* ABOUT THIS EXERCISE
Whenever a line of the records below contains the word "IsLocalRing", copy that line.

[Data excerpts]
/-- ★ **THE CANONICAL-PERIOD NORMALISATION for `Ψ = plusSymbol (Σ cᵢ φᵢ)`** (`φᵢ ∈ S₂(Γ₀(N))` with REAL
coefficients, `cᵢ ∈ ℂ` arbitrary, `N` SQUAREFREE, `Ψ ≢ 0`, ONE prime `r ∤ N` with `T_r (Σ cᵢ φᵢ) = a·(Σ cᵢ φᵢ)`,
`a` integral and `a − r − 1` a `3`-adic unit): there is `Ω ∈ ℂ` with `Ψ(x)/Ω` integral for every `x ∈ ℚ` and
`Ψ(γ₀∞)/Ω` a UNIT for some `γ₀ ∈ Γ₀(N)`, `γ₀∞ ≠ ∞`. Mechanism as in `…CanonicalPeriod.exists_period_integral_unit_cycle`
and `…StabCanonicalPeriod.exists_period_integral_unit_cycle_stab` (two real forms), run in the real structure `{φᵢ}`.
[cite: Vatsal1999, §1 (1.3) display (5), (1.5)–(1.6), Remark (1.12)] [cite: CremonaAlgorithms1997, §2.3 and §2.8]
[cite: DiamondShurman2005, §3.8] -/
theorem exists_period_integral_unit_cycle_sum_smul (ι : PadicAlgCl 3 ≃+* ℂ) (hM : Squarefree N)
    (hreal : ∀ i n, (cuspCoeff (φ i) n).im = 0)
    (hne : ∃ x : ℚ, plusSymbol (∑ i, c i • φ i) x ≠ 0)
    {r : ℕ} (hr : r.Prime) (hrM : ¬ r ∣ N) {a : ℂ} (ha : Valued.v (ι.symm a) ≤ 1)
    (hT : (haveI : NeZero r := ⟨hr.ne_zero⟩; heckeT (Gamma0 N) 2 r (∑ i, c i • φ i)) = a • ∑ i, c i • φ i)
    (hE : Valued.v (ι.symm (a - (r + 1))) = 1) :
    ∃ Ω : ℂ, (∀ x : ℚ, Valued.v (ι.symm (plusSymbol (∑ i, c i • φ i) x / Ω)) ≤ 1) ∧
      ∃ γ₀ : Gamma0 N, (γ₀ : SL(2, ℤ)) 1 0 ≠ 0 ∧
        Valued.v (ι.symm (plusSymbol (∑ i, c i • φ i)
          ((((γ₀ : SL(2, ℤ)) 0 0 : ℤ) : ℚ) / (((γ₀ : SL(2, ℤ)) 1 0 : ℤ) : ℚ)) / Ω)) = 1 := by
  classical
  haveI := charP_residueField
  haveI : NeZero r := ⟨hr.ne_zero⟩
  set res := IsLocalRing.residue (Valued.integer (PadicAlgCl 3)) with hres
  set G := ∑ i, c i • φ i with hG
  -- the path values `Ψk k` and the bound `C`, attained at `kS`
  set Ψk : SL(2, ℤ) → ℂ := fun k ↦ ∑ i, c i * (((inftySymbol (φ i) k).re : ℝ) : ℂ) with hΨk
  set C := Finset.univ.sup' ⟨((1 : SL(2, ℤ)) : Gamma0Coset N), Finset.mem_univ _⟩
    (fun q : Gamma0Coset N ↦ ‖ι.symm (∑ i, c i * ((((msymbol N q) (φ i)).re : ℝ) : ℂ))‖) with hC
  have hle : ∀ k : SL(2, ℤ), ‖ι.symm (Ψk k)‖ ≤ C := fun k ↦ norm_psi_le_sup φ c ι k
  obtain ⟨kS, hkS⟩ := exists_norm_psi_eq_sup φ c ι
  rw [← hC] at hkS
  change ‖ι.symm (Ψk kS)‖ = C at hkS
  -- `Ψk k = Ψ(k∞)` for `k∞ ≠ ∞`, and `Ψk k = 0` for `k∞ = ∞`
  have hΨk_of_ne : ∀ k : SL(2, ℤ), k 1 0 ≠ 0 → Ψk k = plusSymbol G (((k 0 0 : ℤ) : ℚ) / ((k 1 0 : ℤ) : ℚ)) := by
    intro k hk
    simp only [hΨk, inftySymbol, if_neg hk, hG]
    rw [plusSymbol_sum_smul_eq_re φ c hreal]
  have hΨk_of_eq : ∀ k : SL(2, ℤ), k 1 0 = 0 → Ψk k = 0 := by
    intro k hk
    simp only [hΨk, inftySymbol, if_pos hk, Complex.zero_re, Complex.ofReal_zero, mul_zero, Finset.sum_const_zero]
  have hΨx : ∀ x : ℚ, ∃ k : SL(2, ℤ), k 1 0 ≠ 0 ∧ plusSymbol G x = Ψk k := by
    intro x
    obtain ⟨k, h0, hk1⟩ := exists_sl_apply_eq_num_den x
    refine ⟨k, by rw [hk1]; exact_mod_cast x.den_ne_zero, ?_⟩
    rw [hG, plusSymbol_sum_smul_eq φ c hreal h0 hk1]
  -- `C > 0` from `Ψ ≢ 0`
  have hC0 : 0 < C := by
    obtain ⟨x₀, hx₀⟩ := hne
    obtain ⟨k₀, -, hk₀⟩ := hΨx x₀
    have h1' : ι.symm (Ψk k₀) ≠ 0 := by
      rw [map_ne_zero_iff _ ι.symm.injective, ← hk₀]; exact hx₀
    exact (norm_pos_iff.mpr h1').trans_le (hle k₀)
  set Ω : ℂ := Ψk kS with hΩdef
  have hΩC : ‖ι.symm Ω‖ = C := hkS
  have hΩ0 : ι.symm Ω ≠ 0 := by rw [← norm_pos_iff, hΩC]; exact hC0
  have hkS10 : kS 1 0 ≠ 0 := by
    intro h0
    apply hΩ0
    rw [hΩdef, hΨk_of_eq kS h0, map_zero]
  -- (i) integrality on `ℚ`
  have hnorm : ∀ z : ℂ, ‖ι.symm (z / Ω)‖ = ‖ι.symm z‖ / C := by
    intro z; rw [map_div₀, norm_div, hΩC]
  have hint : ∀ x : ℚ, Valued.v (ι.symm (plusSymbol G x / Ω)) ≤ 1 := by
    intro x
    obtain ⟨k, -, hk⟩ := hΨx x
    rw [valuation_le_one_iff, hnorm, hk, div_le_one hC0]
    exact hle k
  refine ⟨Ω, hint, ?_⟩
  -- (ii) a unit on some cycle
  by_contra H
  push Not at H
  have hcyc : ∀ γ : Gamma0 N, ‖ι.symm (Ψk γ / Ω)‖ < 1 := by
    intro γ
    by_cases h0 : (γ : SL(2, ℤ)) 1 0 = 0
    · rw [hΨk_of_eq _ h0, zero_div, map_zero, norm_zero]
      exact zero_lt_one
    · have hγ := H γ h0
      rw [hΨk_of_ne _ h0]
      have h1' := hint ((((γ : SL(2, ℤ)) 0 0 : ℤ) : ℚ) / (((γ : SL(2, ℤ)) 1 0 : ℤ) : ℚ))
      rw [valuation_le_one_iff] at h1'
      rw [Ne, valuation_eq_one_iff] at hγ
      exact lt_of_le_of_ne h1' hγ
  -- membership proofs and the reduced symbol `ψ`
  have mX : ∀ x : ℚ, ι.symm (plusSymbol G x / Ω) ∈ Valued.integer (PadicAlgCl 3) := fun x ↦
    mem_integer_iff_norm_le_one.mpr (valuation_le_one_iff.mp (hint x))
  let ψ : ℚ → IsLocalRing.ResidueField (Valued.integer (PadicAlgCl 3)) := fun x ↦
    res ⟨ι.symm (plusSymbol G x / Ω), mX x⟩
  -- (E) `ψ` is constant on cusp classes `gcd(den, N)`
  have hE' : ∀ x y : ℚ, Nat.gcd x.den N = Nat.gcd y.den N → ψ y = ψ x := by
    intro x y hxy
    obtain ⟨γ, hγ⟩ := exists_plusSymbol_sum_smul_eq_sub φ c hM hreal hxy
    have hγ' : plusSymbol G y = plusSymbol G x - Ψk γ := by
      rw [hG, hγ, hΨk]
      simp only [cuspSymbol_eq_inftySymbol]
    have mγ : ι.symm (Ψk γ / Ω) ∈ Valued.integer (PadicAlgCl 3) := mem_integer_iff_norm_le_one.mpr (hcyc γ).le
    have hO : (⟨ι.symm (plusSymbol G y / Ω), mX y⟩ : Valued.integer (PadicAlgCl 3)) =
        ⟨ι.symm (plusSymbol G x / Ω), mX x⟩ - ⟨ι.symm (Ψk γ / Ω), mγ⟩ := by
      apply Subtype.ext
      push_cast
      rw [← map_sub, hγ', sub_div]
    show res _ = res _
    rw [hO, map_sub, residue_mk_eq_zero_of_norm_lt_one mγ (hcyc γ), sub_zero]
  -- (F) the Hecke relation of `G` at `r` kills `ψ`
  have ma : ι.symm a ∈ Valued.integer (PadicAlgCl 3) := mem_integer_iff_norm_le_one.mpr (valuation_le_one_iff.mp ha)
  have hunit : res ⟨ι.symm a, ma⟩ - ((r : IsLocalRing.ResidueField (Valued.integer (PadicAlgCl 3))) + 1) ≠ 0 := by
    have mE : ι.symm (a - (r + 1)) ∈ Valued.integer (PadicAlgCl 3) :=
      mem_integer_iff_norm_le_one.mpr (valuation_eq_one_iff.mp hE).le
    have heq : (⟨ι.symm (a - (r + 1)), mE⟩ : Valued.integer (PadicAlgCl 3)) =
        ⟨ι.symm a, ma⟩ - ((r : Valued.integer (PadicAlgCl 3)) + 1) := by
      apply Subtype.ext
      push_cast
      rw [map_sub, map_add, map_natCast, map_one]
    have h : res ⟨ι.symm (a - (r + 1)), mE⟩ =
        res ⟨ι.symm a, ma⟩ - ((r : IsLocalRing.ResidueField (Valued.integer (PadicAlgCl 3))) + 1) := by
      rw [heq, map_sub res, map_add res, map_natCast res, map_one res]
    rw [← h, Ne, IsLocalRing.residue_eq_zero_iff, IsLocalRing.mem_maximalIdeal, mem_nonunits_iff, not_not,
      Valuation.Integers.isUnit_iff_valuation_eq_one (Valuation.integer.integers _)]
    exact hE
  have hF : ∀ x : ℚ, ψ x = 0 := by
    intro x
    have hH := smul_plusSymbol_of_heckeT r hr hrM hT x
    have hO : (⟨ι.symm a, ma⟩ : Valued.integer (PadicAlgCl 3)) * ⟨ι.symm (plusSymbol G x / Ω), mX x⟩ =
        (∑ j : Fin r, ⟨ι.symm (plusSymbol G ((x + j) / r) / Ω), mX ((x + j) / r)⟩) +
          ⟨ι.symm (plusSymbol G (r * x) / Ω), mX (r * x)⟩ := by
      apply Subtype.ext
      push_cast
      rw [← map_mul, ← map_sum, ← map_add]
      congr 1
      rw [mul_div_assoc', hG, hH, add_div, Finset.sum_div]
    have h := congrArg res hO
    rw [map_mul, map_add, map_sum] at h
    have hj : ∀ j : Fin r, res ⟨ι.symm (plusSymbol G ((x + j) / r) / Ω), mX ((x + j) / r)⟩ = ψ x := by
      intro j
      refine hE' x _ ?_
      rw [gcd_den_div_prime hr hrM, show (x + (j : ℚ)) = x + ((j : ℕ) : ℤ) by push_cast; rfl,
        Rat.add_intCast_den]
    have hrx : res ⟨ι.symm (plusSymbol G (r * x) / Ω), mX (r * x)⟩ = ψ x :=
      hE' x _ (gcd_den_prime_mul hr hrM x).symm
    simp only [hj, hrx, Finset.sum_const, Finset.card_univ, Fintype.card_fin, nsmul_eq_mul] at h
    have hψ : (res ⟨ι.symm a, ma⟩ -
        ((r : IsLocalRing.ResidueField (Valued.integer (PadicAlgCl 3))) + 1)) * ψ x = 0 := by
      rw [sub_mul, add_mul, one_mul, h, sub_self]
    exact (mul_eq_zero.mp hψ).resolve_left hunit
  -- (G) but `ψ(xS) = 1`
  set xS : ℚ := ((kS 0 0 : ℤ) : ℚ) / ((kS 1 0 : ℤ) : ℚ) with hxS
  have hΩx : plusSymbol G xS = Ω := by rw [hΩdef, hΨk_of_ne kS hkS10]
  have h1' : ψ xS = 1 := by
    have hO : (⟨ι.symm (plusSymbol G xS / Ω), mX xS⟩ : Valued.integer (PadicAlgCl 3)) = 1 := by
      apply Subtype.ext
      push_cast
      rw [hΩx, div_self (fun h ↦ hΩ0 (by rw [h, map_zero])), map_one]
    show res _ = 1
    rw [hO, map_one]
  exact one_ne_zero (h1' ▸ hF xS)

end Period

end Summit.BirchSwinnertonDyer.BirchSwinnertonDyer.Theorems.KimAtThreeDeepLowerOffStratumLevelLoweringMultiStabPeriod

end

* TASK RESPONSE
  set res := IsLocalRing.residue (Valued.integer (PadicAlgCl 3)) with hres
  let ψ : ℚ → IsLocalRing.ResidueField (Valued.integer (PadicAlgCl 3)) := fun x ↦
  have hunit : res ⟨ι.symm a, ma⟩ - ((r : IsLocalRing.ResidueField (Valued.integer (PadicAlgCl 3))) + 1) ≠ 0 := by
        res ⟨ι.symm a, ma⟩ - ((r : IsLocalRing.ResidueField (Valued.integer (PadicAlgCl 3))) + 1) := by
    rw [← h, Ne, IsLocalRing.residue_eq_zero_iff, IsLocalRing.mem_maximalIdeal, mem_nonunits_iff, not_not,
        ((r : IsLocalRing.ResidueField (Valued.integer (PadicAlgCl 3))) + 1)) * ψ x = 0 := by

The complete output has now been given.